import Literature.MathematicalPhysics.QuantumFieldTheory.Balaban1983to89.Node00.OpsYCubeDirInverseBond
import Literature.MathematicalPhysics.QuantumFieldTheory.Balaban1983to89.Node00.OpsYCubeProjectionG
import Literature.MathematicalPhysics.QuantumFieldTheory.Balaban1983to89.Node00.OpsYRecordV10

/-!
# `Balaban1983to89.B9Eq3105DirichletBondLettersAtOneY` — T. Bałaban, *Propagators for lattice gauge theories in a background field*, Commun. Math. Phys. **99** (1985)
# 389–434 [Balaban1985BackgroundPropagators], p. 395 («It coincides with Δ_a in (2.19) if U = 1»), (3.25)–(3.27) pp. 394–395, p. 409 l. 3–5 («the operators
# constructed for this sequence … G′_□(U), C_□(U), G_□(U)»), Cor. 3.5 p. 407 («for U = 1 … proved in [4]»); [4] = [Balaban1984PropagatorsII] (2.19) p. 227,
# (2.69) p. 235: THE `U = 1` MATRIX READING OF THE DIRICHLET BOND OPERATOR `Δ_loc[𝔮](1) − D P_□(1) D*` OF THE CUBE SEQUENCE `{Ω_n(□)}` — the `hT1` socket of
# node00-def-Y's `OpsYCubeDirInverseBond.GDirBY_one_eq_liftOpY` at the (γ) letters of the N06 heads of record

statement-level skeleton of published theorems with citation tags; proofs where landed; nothing here is a claim about the Yang–Mills mass gap

THE PRINT.  p. 395: «Δ_a = Δ + DRD* + Q*aQ. It coincides with Δ_a in (2.19) if U = 1.»; (3.25) p. 394 `R = I − G′Q′*(Q′G′²Q′*)⁻¹Q′G′`; p. 409 l. 3–5 «The operators
constructed for this sequence, which we denote by G′_□(U), C_□(U) = (Q(U)G′_□²(U)Q*(U))⁻¹, G_□(U), satisfy all the inequalities of Theorems 3.1–3.3 correspondingly»;
Cor. 3.5 p. 407 «for U = 1 … proved in [4]».  At `U = 1` every transporter is `1`, the covariant letters are the flat lattice letters `∂, ∂*, Q = q♯, Q* = q*♯,
a = a♯`, the curvature insertion vanishes (`Δ(1) = ∂*∂`), and the sequence's `G′_□(1)`, `(Q′G′_□²Q′*)⁻¹(1)` are Dirichlet inverses of FLAT matrices on the sites
∕ blocks of `Ω₀(□)`.

WHY THIS FILE (cell `pub-ymgap`, node N06; dag-lead g46 WORDS 816 (1) assignment «n06-j TAKE (u1)»; director-ym №606 road (B5)).  The N06 heads of record
«KESC-AγJ» ∕ «KE₁₆X-Aγ» (dag-n06-d g33) pin the bond cube letter `G_□(U) := GDirBY x 𝔮 𝔮⋆ (DPDsDirCubeY x □ (dirDomY x □)) (bondsOverY x (dirDomY x □))` with
`(𝔮, 𝔮⋆) = (qKnitOfRecord, qsKnitOfRecord)` (print's knit averaging of (3.115)).  node00-def-Y's `GDirBY_one_eq_liftOpY` reads `G_□(1)` as the lift of an explicit
real matrix `𝟙_B K 𝟙_B` from TWO displayed inputs: `hT1 : Δ_loc[𝔮](1) − Pl(1) = M♯` (the flat operator as a matrix lift) and `hK` (a real `K` inverting the compression
of `M` to `B`).  THIS FILE supplies `hT1` at the (γ) letters: `Pl := DPDsDirCubeY i □ S`, `(𝔮, 𝔮⋆) :=` the knit pair of record — the groundwork for №606's first
deliverable (the `U = 1` Dirichlet bond kernel bound, dag-n06-c's lane), which supplies `K` and its decay.

WHAT IS DEFINED AND PROVED (sorry-free; three matrix `def`s with bodies + theorems; no `def … : Prop`, no estimate, no inverse taken by this file).
* §1 (generic pair with flat `U = 1` faces `𝔮(1) = Mq♯`, `𝔮⋆(1) = Mqs♯`; any complete normed `ℂ`-algebra `𝔸`) `deltaLocMatQY i Mq Mqs := cocurlK·curlK + gradK·divK +
  Mqs·aK·Mq` and ★ `deltaLocQY_one_liftMatY` (`Δ_loc[𝔮](1) = (deltaLocMatQY …)♯` — def-Y `hessY_one`, `gradY_one`, `divY_one`, `aY := aK♯`).
* §2 (the Dirichlet projection of the sequence at `U = 1`, generic site set `S`, knit cube legs `parKnitCubeY` — trivial at `U = 1`): `blkProjY_eq_indProjY` (dictionary
  G ↔ H), `XCubeGY_parKnitCubeY_GpDirY_one` (`(Q′_□G′_□²Q′*_□)(1) = (q′_□ K̃ K̃ q′*_□)♯`, `K̃ := 𝟙_S K 𝟙_S`, from def-Y `GpDirY_one_eq_liftOpY (hK)` and r05
  `QpCubeY_one` ∕ `QpsCubeY_one`), `xDirMatY` (that flat matrix), ★ `XinvCubeDY_parKnitCubeY_GpDirY_one (hK) (hKX)` (`= (𝟙_𝔖 K_X 𝟙_𝔖)♯` by def-Y
  `dirInvY_indProjY_liftOpY`, `𝔖 := insideBlkY i □ S`, `hKX` the second DISPLAYED inverse socket), `pDirMatY` (`K̃ q′*_□ (𝟙_𝔖K_X𝟙_𝔖) q′_□ K̃`), `PCubeDY_…_one`,
  ★★ `DPDsDirCubeY_one_liftMatY (hK) (hKX)` (`D P_□(1) D* = (gradK · pDirMatY · divK)♯`).
* §3 ★★ `deltaLocQY_sub_DPDsDirCubeY_one (h𝔮) (h𝔮s) (hK) (hKX)` (generic flat pair) and ★★★ `hT1_knitRecord_dirichletBond (hK) (hKX)` — at the knit pair of record
  (`qKnitOfRecord_flat`, `qsKnitOfRecord_one_eq`, `𝔸 = M_N(ℂ)`): `deltaLocQY i (qKnitOfRecord …) (qsKnitOfRecord …) 1 − DPDsDirCubeY i □ S 1 = liftOpY 𝔸 (mlocDirBMatY i □ S K K_X)`
  with `mlocDirBMatY := deltaLocMatQY i (qK i) (qsK i) − gradK · pDirMatY · divK` — LITERALLY the `hT1` premise of `GDirBY_one_eq_liftOpY` at the (γ) letters; corollary
  ★★★ `GDirBY_knitRecord_one_eq_liftOpY (hK) (hKX) (hKB)` (= def-Y's clause applied: `G_□(1) = (𝟙_B K_B 𝟙_B)♯` for any real `K_B` inverting the compression of
  `mlocDirBMatY` to `B`).
HONEST SCOPE.  Dictionary algebra at `U = 1` over landed letters ([folklore] bookkeeping around p. 395 ∕ (3.25) ∕ p. 409 l. 3–5); the three inverse sockets `hK` (sites of
`S`: r05's flat cube-sequence operator `mlOpT …`, dag-n06-c D3c), `hKX` (blocks inside `S`) and `hKB` (bonds over `S`) stay DISPLAYED — no matrix is inverted and no kernel is
bounded here (that is №606's first deliverable); nothing of Theorems 3.1–3.3 ∕ 3.10 asserted; no Node00 letter modified (all consumed by name).  COUNT-NEUTRAL
(`--supports stmt-QuantumFields-27364`); N06 NOT discharged; K1⁹ NOT closed.  One finite lattice at a time — nothing continuum ∕ ℝ⁴ ∕ OS ∕ mass gap ∕ Clay; the Yang–Mills
mass gap is NOT proved here.  NEW file; nothing landed is modified.  No `sorry`, no `axiom`, no `instance`, no `notation`.  Net new unproved facts: 0.  Cell `pub-ymgap`
(HUMAN RULING D-0062), node N06 [B9], seat `pub-ymgap-dag-n06-j` (g39), 2026-08-31.
RELATED, NOT DUPLICATED (searched 2026-08-31: `rg 'DirichletBondLettersAtOne|deltaLocQY_one|DPDsDirCubeY_one|mlocDirBMatY|pDirMatY|xDirMatY'` over `Literature ∕ Summits` = ∅):
r05 `B9CubeLettersBondOpsAtOneL0` (the same reading for the WHOLE-TORUS cube letters `deltaACubeY ∕ GACubeY` at the straight pair), def-Y `OpsYSectDQ.deltaAQY_one_liftY`
(the global `Δ_a[𝔮](1)`), def-Y `OpsYCubeDirInverse.GpDirY_one_eq_liftOpY` ∕ `OpsYCubeDirInverseBond.dirInvY_indProjY_liftOpY` ∕ `GDirBY_one_eq_liftOpY` (consumed by name).
-/

noncomputable section

namespace Literature.MathematicalPhysics.QuantumFieldTheory.Balaban1983to89.B9Eq3105DirichletBondLettersAtOneY

open Node00
open B6KLevelCensusIndexV1 (KIdx)
open B6Cover236MultiLevelBlocks (cubes)
open B6MultiLevelTorusOperator (mlOpT)
open B9Thm31CubeLocalFlat (wCube)
open B9CubeLettersOpsL0 (cubeFamY)
open B9CubeLettersBondOpsL0 (BlkCubeY QpCubeY QpsCubeY qpKc qpsKc QpCubeY_one QpsCubeY_one)
open B9Cor35AtOneInverseLetters (liftOpY_mul)
open B9Eq3105OfLocalInverseQ (deltaLocQY)
open Node00.OpsYLocalInverse (dirPadY dirInvY)
open Node00.OpsYCubeDirInverse (GpDirY GpDirY_one_eq_liftOpY indDiagY)
open Node00.OpsYCubeDirInverseBond (indProjY indProjY_apply dirInvY_indProjY_liftOpY GDirBY GDirBY_one_eq_liftOpY)
open Node00.OpsYCubeKnitPar (parKnitCubeY parKnitCubeY_one)
open Node00.OpsYCubeProjectionG (insideBlkY blkProjY blkProjY_apply XCubeGY XinvCubeDY PCubeDY RCubeDY DPDsCubeDY DPDsDirCubeY id_sub_RCubeDY)
open Node00.OpsYQLetter (QLetterY QsLetterY qKnitOfRecord qsKnitOfRecord)
open scoped Matrix

variable {d ℓ : ℕ} {hd : 1 ≤ d + 1} {hL : Odd (ℓ + 1) ∧ 1 < ℓ + 1} {b₀ b₁ : ℝ}
variable {𝔸 : Type} [NormedRing 𝔸] [NormedAlgebra ℂ 𝔸] [CompleteSpace 𝔸]
variable (i : KIdx d ℓ hd hL b₀ b₁)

> [Exercise]
From the entries above, write out only the lines starting at the line that holds "(γ) letters; corollary" and ending at the line that holds "(the same reading", keeping both and matching them exactly.

> [Output for this task]
  with `mlocDirBMatY := deltaLocMatQY i (qK i) (qsK i) − gradK · pDirMatY · divK` — LITERALLY the `hT1` premise of `GDirBY_one_eq_liftOpY` at the (γ) letters; corollary
  ★★★ `GDirBY_knitRecord_one_eq_liftOpY (hK) (hKX) (hKB)` (= def-Y's clause applied: `G_□(1) = (𝟙_B K_B 𝟙_B)♯` for any real `K_B` inverting the compression of
  `mlocDirBMatY` to `B`).
HONEST SCOPE.  Dictionary algebra at `U = 1` over landed letters ([folklore] bookkeeping around p. 395 ∕ (3.25) ∕ p. 409 l. 3–5); the three inverse sockets `hK` (sites of
`S`: r05's flat cube-sequence operator `mlOpT …`, dag-n06-c D3c), `hKX` (blocks inside `S`) and `hKB` (bonds over `S`) stay DISPLAYED — no matrix is inverted and no kernel is
bounded here (that is №606's first deliverable); nothing of Theorems 3.1–3.3 ∕ 3.10 asserted; no Node00 letter modified (all consumed by name).  COUNT-NEUTRAL
(`--supports stmt-QuantumFields-27364`); N06 NOT discharged; K1⁹ NOT closed.  One finite lattice at a time — nothing continuum ∕ ℝ⁴ ∕ OS ∕ mass gap ∕ Clay; the Yang–Mills
mass gap is NOT proved here.  NEW file; nothing landed is modified.  No `sorry`, no `axiom`, no `instance`, no `notation`.  Net new unproved facts: 0.  Cell `pub-ymgap`
(HUMAN RULING D-0062), node N06 [B9], seat `pub-ymgap-dag-n06-j` (g39), 2026-08-31.
RELATED, NOT DUPLICATED (searched 2026-08-31: `rg 'DirichletBondLettersAtOne|deltaLocQY_one|DPDsDirCubeY_one|mlocDirBMatY|pDirMatY|xDirMatY'` over `Literature ∕ Summits` = ∅):
r05 `B9CubeLettersBondOpsAtOneL0` (the same reading for the WHOLE-TORUS cube letters `deltaACubeY ∕ GACubeY` at the straight pair), def-Y `OpsYSectDQ.deltaAQY_one_liftY`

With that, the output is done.